[Stored items]
==*==

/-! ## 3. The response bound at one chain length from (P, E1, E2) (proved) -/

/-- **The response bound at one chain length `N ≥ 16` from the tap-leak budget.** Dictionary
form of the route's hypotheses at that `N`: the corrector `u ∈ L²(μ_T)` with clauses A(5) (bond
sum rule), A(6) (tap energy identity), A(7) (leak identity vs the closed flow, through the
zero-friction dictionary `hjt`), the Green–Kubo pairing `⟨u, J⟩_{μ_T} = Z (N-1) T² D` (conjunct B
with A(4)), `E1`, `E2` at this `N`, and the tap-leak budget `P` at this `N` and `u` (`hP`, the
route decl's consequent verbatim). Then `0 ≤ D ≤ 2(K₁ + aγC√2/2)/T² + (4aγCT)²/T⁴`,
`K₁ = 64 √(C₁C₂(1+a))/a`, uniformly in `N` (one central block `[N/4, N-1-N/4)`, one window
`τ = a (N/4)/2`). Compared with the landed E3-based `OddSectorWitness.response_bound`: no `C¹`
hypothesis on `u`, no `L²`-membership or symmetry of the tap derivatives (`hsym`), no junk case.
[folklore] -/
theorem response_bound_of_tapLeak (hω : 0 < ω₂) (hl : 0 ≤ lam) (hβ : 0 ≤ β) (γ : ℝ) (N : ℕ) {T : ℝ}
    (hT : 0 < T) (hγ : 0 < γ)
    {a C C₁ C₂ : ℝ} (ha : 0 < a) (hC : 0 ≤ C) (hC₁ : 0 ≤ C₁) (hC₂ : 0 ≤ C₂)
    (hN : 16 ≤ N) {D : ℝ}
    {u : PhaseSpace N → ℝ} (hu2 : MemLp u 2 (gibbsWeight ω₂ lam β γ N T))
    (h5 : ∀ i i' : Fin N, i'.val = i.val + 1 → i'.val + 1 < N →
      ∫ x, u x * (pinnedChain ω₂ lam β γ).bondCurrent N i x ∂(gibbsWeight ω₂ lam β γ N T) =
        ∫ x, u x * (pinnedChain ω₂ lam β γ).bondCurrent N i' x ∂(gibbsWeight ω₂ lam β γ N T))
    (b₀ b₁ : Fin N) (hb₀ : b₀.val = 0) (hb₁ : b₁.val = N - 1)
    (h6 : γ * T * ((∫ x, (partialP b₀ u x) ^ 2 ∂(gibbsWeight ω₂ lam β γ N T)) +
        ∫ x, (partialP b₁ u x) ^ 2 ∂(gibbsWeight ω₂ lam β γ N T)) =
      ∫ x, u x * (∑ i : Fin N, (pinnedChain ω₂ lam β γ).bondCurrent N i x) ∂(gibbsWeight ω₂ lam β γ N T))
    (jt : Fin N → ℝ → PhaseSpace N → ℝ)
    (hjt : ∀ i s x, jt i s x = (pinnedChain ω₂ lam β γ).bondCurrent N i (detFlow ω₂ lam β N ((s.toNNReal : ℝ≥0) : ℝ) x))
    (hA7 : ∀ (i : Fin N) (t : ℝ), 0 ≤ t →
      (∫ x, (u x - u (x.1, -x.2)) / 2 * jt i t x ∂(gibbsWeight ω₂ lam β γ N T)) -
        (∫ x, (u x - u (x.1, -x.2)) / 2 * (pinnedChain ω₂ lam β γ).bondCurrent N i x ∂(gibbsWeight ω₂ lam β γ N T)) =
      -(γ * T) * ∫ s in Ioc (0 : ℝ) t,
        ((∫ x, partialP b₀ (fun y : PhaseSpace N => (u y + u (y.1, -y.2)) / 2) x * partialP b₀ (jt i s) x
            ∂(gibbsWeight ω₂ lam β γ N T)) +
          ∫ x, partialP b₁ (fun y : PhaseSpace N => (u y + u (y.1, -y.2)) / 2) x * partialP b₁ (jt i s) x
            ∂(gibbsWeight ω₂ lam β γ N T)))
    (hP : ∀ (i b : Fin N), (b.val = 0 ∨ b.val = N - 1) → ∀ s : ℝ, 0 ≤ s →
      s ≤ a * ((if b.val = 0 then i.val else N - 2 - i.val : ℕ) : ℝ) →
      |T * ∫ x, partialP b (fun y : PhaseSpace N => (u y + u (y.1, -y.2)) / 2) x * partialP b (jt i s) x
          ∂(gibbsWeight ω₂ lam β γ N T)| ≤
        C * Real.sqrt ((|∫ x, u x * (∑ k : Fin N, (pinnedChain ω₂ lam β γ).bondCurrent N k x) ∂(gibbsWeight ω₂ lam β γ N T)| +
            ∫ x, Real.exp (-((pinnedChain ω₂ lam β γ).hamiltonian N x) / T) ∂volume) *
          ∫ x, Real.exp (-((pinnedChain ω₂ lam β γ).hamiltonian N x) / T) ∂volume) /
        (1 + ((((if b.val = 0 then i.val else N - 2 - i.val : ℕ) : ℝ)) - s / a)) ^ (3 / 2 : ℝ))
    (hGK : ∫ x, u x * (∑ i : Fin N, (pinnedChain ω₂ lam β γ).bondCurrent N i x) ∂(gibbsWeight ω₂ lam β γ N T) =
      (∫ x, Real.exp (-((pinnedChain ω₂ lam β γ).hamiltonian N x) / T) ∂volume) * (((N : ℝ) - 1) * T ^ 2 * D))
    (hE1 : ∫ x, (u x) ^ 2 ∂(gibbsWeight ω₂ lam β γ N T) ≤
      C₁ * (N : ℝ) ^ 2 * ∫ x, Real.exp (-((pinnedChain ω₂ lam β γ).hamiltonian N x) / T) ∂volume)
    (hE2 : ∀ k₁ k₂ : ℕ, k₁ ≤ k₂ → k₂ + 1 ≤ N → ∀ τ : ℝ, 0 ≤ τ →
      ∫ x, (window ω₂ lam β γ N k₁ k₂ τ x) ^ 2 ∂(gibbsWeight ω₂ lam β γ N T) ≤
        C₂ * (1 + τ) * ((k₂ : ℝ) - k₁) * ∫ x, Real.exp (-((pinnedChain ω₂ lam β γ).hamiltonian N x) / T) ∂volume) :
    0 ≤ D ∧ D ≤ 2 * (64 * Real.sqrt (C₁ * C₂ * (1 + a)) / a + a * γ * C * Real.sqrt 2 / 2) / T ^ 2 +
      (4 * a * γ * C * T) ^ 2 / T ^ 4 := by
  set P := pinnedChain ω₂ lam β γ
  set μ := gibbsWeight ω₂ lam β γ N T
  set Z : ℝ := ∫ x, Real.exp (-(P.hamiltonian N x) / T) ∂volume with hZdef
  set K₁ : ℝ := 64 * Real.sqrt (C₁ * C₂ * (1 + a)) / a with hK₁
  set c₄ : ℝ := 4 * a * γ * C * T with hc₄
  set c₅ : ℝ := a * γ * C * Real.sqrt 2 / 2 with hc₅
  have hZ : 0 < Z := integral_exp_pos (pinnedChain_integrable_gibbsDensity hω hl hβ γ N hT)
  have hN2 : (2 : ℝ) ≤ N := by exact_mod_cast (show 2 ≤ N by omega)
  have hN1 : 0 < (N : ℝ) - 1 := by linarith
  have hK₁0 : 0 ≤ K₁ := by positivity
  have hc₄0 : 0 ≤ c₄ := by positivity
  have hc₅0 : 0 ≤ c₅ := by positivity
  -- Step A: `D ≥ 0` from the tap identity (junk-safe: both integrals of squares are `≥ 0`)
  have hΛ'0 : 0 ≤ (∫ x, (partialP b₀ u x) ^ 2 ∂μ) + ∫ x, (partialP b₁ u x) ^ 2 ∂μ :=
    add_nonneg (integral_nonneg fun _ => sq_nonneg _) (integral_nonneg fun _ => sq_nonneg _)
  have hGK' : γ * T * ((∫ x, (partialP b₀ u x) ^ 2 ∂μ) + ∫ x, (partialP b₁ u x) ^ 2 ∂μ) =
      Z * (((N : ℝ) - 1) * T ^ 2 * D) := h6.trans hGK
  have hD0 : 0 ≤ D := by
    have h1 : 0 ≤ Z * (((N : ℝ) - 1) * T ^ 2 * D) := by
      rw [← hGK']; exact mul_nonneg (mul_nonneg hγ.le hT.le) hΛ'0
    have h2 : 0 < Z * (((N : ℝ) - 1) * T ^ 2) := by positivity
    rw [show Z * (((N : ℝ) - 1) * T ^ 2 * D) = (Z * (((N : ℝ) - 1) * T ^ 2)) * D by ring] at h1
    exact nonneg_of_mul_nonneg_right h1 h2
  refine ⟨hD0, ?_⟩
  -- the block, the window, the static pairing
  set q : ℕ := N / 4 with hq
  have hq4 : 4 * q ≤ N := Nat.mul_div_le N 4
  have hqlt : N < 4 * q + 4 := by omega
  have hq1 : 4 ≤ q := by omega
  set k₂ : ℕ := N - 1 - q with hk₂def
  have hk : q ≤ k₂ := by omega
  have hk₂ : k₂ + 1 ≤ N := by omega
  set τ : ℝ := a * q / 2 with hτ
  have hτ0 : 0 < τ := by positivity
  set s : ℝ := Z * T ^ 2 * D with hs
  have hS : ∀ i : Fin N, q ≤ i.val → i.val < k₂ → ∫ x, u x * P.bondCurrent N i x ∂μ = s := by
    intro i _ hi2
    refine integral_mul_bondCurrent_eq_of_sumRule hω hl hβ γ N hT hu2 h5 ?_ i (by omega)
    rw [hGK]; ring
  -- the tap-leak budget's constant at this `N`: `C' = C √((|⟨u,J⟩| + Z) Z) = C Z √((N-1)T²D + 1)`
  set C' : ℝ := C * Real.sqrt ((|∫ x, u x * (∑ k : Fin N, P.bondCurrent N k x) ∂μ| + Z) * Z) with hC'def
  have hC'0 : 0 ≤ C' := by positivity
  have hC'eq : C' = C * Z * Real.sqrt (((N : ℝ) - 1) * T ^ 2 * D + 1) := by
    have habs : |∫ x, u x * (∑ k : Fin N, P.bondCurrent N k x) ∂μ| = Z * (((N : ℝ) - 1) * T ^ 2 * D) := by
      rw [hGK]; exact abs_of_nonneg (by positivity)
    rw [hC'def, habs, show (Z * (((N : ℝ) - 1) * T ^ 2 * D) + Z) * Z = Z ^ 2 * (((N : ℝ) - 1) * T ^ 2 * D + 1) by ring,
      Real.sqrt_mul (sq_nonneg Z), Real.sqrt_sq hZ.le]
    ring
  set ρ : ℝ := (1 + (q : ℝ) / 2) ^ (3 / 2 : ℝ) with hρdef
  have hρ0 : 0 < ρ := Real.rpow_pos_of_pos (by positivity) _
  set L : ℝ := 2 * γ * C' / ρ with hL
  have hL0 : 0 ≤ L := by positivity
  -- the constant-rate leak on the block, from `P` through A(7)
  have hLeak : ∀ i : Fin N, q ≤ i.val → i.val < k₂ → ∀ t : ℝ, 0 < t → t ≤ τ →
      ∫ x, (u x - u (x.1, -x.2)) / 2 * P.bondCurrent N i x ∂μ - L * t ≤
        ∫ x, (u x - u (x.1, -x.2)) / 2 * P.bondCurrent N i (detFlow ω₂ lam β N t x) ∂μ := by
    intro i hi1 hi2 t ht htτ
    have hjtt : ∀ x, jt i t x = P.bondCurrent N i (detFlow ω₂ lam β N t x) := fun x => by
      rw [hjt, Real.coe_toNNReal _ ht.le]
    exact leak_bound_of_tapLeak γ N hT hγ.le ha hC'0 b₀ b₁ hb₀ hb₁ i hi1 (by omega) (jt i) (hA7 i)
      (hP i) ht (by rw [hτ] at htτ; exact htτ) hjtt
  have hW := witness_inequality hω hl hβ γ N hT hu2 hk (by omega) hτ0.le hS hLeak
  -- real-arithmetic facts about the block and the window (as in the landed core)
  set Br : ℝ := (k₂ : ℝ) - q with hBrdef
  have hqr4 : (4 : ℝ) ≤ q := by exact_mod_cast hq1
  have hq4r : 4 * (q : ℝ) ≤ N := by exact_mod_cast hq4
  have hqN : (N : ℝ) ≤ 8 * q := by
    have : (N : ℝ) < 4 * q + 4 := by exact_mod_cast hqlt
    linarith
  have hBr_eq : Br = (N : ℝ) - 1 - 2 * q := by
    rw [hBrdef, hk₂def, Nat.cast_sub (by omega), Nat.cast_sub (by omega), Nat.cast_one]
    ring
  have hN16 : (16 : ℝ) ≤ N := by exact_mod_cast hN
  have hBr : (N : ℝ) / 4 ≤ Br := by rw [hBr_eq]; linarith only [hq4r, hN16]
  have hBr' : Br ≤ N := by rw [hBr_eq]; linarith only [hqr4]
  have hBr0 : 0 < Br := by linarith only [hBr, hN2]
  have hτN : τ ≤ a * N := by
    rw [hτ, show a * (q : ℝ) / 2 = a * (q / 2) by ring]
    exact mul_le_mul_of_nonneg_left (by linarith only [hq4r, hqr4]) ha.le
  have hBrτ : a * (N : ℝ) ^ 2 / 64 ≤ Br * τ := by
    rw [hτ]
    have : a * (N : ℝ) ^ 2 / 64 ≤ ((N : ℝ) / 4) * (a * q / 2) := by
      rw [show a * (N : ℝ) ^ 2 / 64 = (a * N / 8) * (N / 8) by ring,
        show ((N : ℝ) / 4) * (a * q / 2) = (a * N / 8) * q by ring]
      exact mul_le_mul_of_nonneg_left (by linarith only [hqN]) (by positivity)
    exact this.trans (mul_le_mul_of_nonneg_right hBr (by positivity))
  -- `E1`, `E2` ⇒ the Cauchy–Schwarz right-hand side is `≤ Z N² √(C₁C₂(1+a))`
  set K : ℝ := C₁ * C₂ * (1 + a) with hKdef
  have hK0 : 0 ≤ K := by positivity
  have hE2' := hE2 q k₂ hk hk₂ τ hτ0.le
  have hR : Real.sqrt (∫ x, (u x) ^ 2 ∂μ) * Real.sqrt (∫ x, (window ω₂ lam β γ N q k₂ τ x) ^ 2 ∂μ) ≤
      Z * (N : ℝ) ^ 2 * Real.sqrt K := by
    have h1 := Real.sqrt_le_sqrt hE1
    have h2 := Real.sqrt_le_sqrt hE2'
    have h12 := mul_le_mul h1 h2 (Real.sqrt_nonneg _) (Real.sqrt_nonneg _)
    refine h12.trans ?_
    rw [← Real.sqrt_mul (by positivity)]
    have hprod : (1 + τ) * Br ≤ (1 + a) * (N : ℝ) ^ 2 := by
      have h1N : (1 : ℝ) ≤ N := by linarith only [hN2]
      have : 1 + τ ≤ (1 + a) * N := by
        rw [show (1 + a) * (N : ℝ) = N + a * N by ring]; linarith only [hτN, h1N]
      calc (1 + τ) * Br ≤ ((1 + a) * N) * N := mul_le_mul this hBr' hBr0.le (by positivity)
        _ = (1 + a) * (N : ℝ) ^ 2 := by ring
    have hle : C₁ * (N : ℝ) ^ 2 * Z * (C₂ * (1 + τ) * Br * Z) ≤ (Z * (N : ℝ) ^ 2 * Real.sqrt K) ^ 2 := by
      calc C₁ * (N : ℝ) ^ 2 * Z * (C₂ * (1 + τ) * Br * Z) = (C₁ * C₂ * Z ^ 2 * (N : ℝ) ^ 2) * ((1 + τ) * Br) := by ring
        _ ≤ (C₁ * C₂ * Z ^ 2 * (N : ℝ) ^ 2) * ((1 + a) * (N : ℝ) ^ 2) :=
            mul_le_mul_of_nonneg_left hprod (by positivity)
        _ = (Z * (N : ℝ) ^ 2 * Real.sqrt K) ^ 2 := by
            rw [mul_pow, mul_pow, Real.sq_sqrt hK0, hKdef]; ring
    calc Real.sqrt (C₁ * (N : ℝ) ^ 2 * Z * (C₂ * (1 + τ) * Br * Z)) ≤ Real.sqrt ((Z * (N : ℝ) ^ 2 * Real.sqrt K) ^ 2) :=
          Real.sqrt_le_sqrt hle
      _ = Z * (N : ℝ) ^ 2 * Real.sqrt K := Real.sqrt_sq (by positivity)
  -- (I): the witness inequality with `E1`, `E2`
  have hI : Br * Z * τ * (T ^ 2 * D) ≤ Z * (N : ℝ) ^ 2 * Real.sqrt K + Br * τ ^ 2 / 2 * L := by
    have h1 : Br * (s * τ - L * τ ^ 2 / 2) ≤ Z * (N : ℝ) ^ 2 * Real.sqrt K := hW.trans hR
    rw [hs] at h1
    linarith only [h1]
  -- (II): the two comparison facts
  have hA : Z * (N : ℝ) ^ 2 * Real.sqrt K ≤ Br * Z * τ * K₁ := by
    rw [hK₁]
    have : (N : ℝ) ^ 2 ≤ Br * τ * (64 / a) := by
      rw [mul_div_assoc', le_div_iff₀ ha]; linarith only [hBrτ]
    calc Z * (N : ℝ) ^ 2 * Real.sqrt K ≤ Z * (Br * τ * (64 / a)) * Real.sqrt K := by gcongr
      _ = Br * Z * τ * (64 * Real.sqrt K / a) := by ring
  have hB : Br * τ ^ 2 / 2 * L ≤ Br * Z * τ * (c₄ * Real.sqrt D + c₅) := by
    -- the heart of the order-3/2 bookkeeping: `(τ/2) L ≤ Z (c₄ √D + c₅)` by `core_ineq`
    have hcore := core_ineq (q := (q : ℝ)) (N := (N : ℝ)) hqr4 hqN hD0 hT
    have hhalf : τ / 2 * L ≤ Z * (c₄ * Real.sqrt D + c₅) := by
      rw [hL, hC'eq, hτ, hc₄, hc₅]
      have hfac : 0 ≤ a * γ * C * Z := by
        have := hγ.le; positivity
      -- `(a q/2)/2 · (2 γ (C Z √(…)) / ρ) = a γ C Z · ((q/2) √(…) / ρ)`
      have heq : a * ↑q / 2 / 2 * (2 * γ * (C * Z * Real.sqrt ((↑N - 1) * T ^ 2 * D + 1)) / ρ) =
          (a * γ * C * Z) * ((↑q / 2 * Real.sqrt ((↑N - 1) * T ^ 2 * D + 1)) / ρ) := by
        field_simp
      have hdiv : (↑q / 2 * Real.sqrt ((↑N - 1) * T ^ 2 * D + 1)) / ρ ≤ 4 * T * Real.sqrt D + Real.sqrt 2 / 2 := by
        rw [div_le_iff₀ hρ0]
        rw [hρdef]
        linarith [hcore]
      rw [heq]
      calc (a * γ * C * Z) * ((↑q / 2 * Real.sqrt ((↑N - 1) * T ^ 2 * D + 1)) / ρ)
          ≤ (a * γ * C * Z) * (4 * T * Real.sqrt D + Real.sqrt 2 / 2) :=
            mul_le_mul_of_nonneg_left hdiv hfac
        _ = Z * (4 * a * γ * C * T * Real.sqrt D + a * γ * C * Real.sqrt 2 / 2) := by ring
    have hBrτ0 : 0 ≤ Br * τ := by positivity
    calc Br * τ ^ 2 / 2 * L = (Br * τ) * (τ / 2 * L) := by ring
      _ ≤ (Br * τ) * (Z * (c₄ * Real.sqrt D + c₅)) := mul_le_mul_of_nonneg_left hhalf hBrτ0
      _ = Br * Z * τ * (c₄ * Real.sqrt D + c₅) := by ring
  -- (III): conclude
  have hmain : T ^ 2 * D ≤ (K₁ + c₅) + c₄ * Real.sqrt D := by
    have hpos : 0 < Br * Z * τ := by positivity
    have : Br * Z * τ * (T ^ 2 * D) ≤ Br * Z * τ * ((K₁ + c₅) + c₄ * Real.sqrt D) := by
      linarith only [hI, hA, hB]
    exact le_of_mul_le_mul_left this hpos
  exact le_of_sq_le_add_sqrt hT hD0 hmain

==*==

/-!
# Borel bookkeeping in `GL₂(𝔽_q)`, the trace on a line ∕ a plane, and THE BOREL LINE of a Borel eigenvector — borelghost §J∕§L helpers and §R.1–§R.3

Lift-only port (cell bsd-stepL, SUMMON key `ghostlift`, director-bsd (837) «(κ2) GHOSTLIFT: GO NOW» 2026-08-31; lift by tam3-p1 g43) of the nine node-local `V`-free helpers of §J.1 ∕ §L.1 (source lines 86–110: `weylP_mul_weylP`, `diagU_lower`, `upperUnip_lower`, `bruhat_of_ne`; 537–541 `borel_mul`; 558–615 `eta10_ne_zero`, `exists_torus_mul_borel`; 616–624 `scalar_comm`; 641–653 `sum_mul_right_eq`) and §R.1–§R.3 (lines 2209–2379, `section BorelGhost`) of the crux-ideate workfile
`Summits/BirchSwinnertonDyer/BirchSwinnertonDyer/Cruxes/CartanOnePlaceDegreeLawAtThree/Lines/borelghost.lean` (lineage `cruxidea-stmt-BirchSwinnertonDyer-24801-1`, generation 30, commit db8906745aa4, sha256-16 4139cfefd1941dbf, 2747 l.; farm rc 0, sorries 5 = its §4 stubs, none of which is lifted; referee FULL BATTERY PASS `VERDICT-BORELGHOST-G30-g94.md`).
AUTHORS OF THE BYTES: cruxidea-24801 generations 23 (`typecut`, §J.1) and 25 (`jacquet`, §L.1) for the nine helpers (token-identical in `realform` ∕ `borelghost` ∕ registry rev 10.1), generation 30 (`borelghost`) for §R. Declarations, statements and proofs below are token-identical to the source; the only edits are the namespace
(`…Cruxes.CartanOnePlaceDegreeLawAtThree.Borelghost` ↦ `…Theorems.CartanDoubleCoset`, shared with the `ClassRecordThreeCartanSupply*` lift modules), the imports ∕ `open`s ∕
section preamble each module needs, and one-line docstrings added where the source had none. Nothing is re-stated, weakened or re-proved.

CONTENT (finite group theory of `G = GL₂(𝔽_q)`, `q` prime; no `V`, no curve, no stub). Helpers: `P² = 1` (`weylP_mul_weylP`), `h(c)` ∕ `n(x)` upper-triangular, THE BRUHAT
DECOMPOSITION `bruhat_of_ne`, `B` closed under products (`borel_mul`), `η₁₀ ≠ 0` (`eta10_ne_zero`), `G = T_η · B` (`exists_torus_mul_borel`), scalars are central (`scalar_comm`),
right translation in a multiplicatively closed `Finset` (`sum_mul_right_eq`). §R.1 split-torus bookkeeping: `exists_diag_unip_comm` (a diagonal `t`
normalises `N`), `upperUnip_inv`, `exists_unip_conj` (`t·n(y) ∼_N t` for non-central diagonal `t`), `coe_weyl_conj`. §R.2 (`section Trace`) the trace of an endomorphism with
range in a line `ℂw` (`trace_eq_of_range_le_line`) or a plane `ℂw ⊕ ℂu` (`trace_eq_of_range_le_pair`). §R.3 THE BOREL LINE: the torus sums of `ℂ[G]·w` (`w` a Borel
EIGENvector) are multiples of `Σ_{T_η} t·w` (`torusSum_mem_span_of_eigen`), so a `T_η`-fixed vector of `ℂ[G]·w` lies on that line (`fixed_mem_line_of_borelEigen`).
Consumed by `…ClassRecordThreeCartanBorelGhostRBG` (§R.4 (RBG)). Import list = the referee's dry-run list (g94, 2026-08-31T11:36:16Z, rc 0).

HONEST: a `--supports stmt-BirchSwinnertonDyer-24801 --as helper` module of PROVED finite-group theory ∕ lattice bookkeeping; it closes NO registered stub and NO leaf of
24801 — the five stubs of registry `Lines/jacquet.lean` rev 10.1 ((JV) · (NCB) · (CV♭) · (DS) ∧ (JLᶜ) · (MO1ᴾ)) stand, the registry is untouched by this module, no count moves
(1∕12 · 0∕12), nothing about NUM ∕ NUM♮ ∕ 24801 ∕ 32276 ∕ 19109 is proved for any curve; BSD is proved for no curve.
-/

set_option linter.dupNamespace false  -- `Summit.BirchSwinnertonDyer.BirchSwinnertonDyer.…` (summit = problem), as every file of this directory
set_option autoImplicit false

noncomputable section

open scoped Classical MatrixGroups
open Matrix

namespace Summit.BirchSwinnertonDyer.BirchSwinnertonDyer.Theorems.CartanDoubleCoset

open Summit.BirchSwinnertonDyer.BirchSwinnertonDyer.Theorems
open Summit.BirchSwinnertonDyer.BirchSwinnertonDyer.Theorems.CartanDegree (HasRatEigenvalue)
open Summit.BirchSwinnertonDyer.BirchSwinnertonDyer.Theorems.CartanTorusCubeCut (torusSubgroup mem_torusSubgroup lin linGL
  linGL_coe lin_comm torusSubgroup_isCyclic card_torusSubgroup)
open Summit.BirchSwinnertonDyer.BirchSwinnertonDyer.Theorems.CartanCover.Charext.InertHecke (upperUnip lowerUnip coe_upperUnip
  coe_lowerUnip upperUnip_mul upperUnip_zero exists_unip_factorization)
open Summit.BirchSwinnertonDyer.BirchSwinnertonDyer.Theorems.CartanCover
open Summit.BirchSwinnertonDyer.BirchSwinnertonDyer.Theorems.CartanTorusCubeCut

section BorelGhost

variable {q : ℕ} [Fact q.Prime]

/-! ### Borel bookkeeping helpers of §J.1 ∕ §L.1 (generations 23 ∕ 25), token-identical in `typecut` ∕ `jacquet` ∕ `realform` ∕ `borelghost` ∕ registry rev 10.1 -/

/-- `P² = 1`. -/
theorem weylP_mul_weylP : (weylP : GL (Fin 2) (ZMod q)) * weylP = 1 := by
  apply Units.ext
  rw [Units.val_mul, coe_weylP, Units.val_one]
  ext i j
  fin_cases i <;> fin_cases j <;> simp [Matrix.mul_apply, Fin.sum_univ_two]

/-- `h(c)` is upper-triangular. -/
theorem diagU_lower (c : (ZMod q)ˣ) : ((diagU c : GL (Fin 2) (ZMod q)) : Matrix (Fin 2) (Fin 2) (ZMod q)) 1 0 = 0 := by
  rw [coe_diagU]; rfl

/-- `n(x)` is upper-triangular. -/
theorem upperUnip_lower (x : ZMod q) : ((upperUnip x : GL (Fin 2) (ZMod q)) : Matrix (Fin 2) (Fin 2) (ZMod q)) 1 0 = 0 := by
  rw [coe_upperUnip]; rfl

==*==

**Brief**. The stretch of entries above that starts with the line containing "have hBr_eq : Br" and goes on through the line containing "have hτN : τ ≤ a * N := by" is to be transcribed exactly, and no other line is to be transcribed.

**Response to the exercise**.
  have hBr_eq : Br = (N : ℝ) - 1 - 2 * q := by
    rw [hBrdef, hk₂def, Nat.cast_sub (by omega), Nat.cast_sub (by omega), Nat.cast_one]
    ring
  have hN16 : (16 : ℝ) ≤ N := by exact_mod_cast hN
  have hBr : (N : ℝ) / 4 ≤ Br := by rw [hBr_eq]; linarith only [hq4r, hN16]
  have hBr' : Br ≤ N := by rw [hBr_eq]; linarith only [hqr4]
  have hBr0 : 0 < Br := by linarith only [hBr, hN2]
  have hτN : τ ≤ a * N := by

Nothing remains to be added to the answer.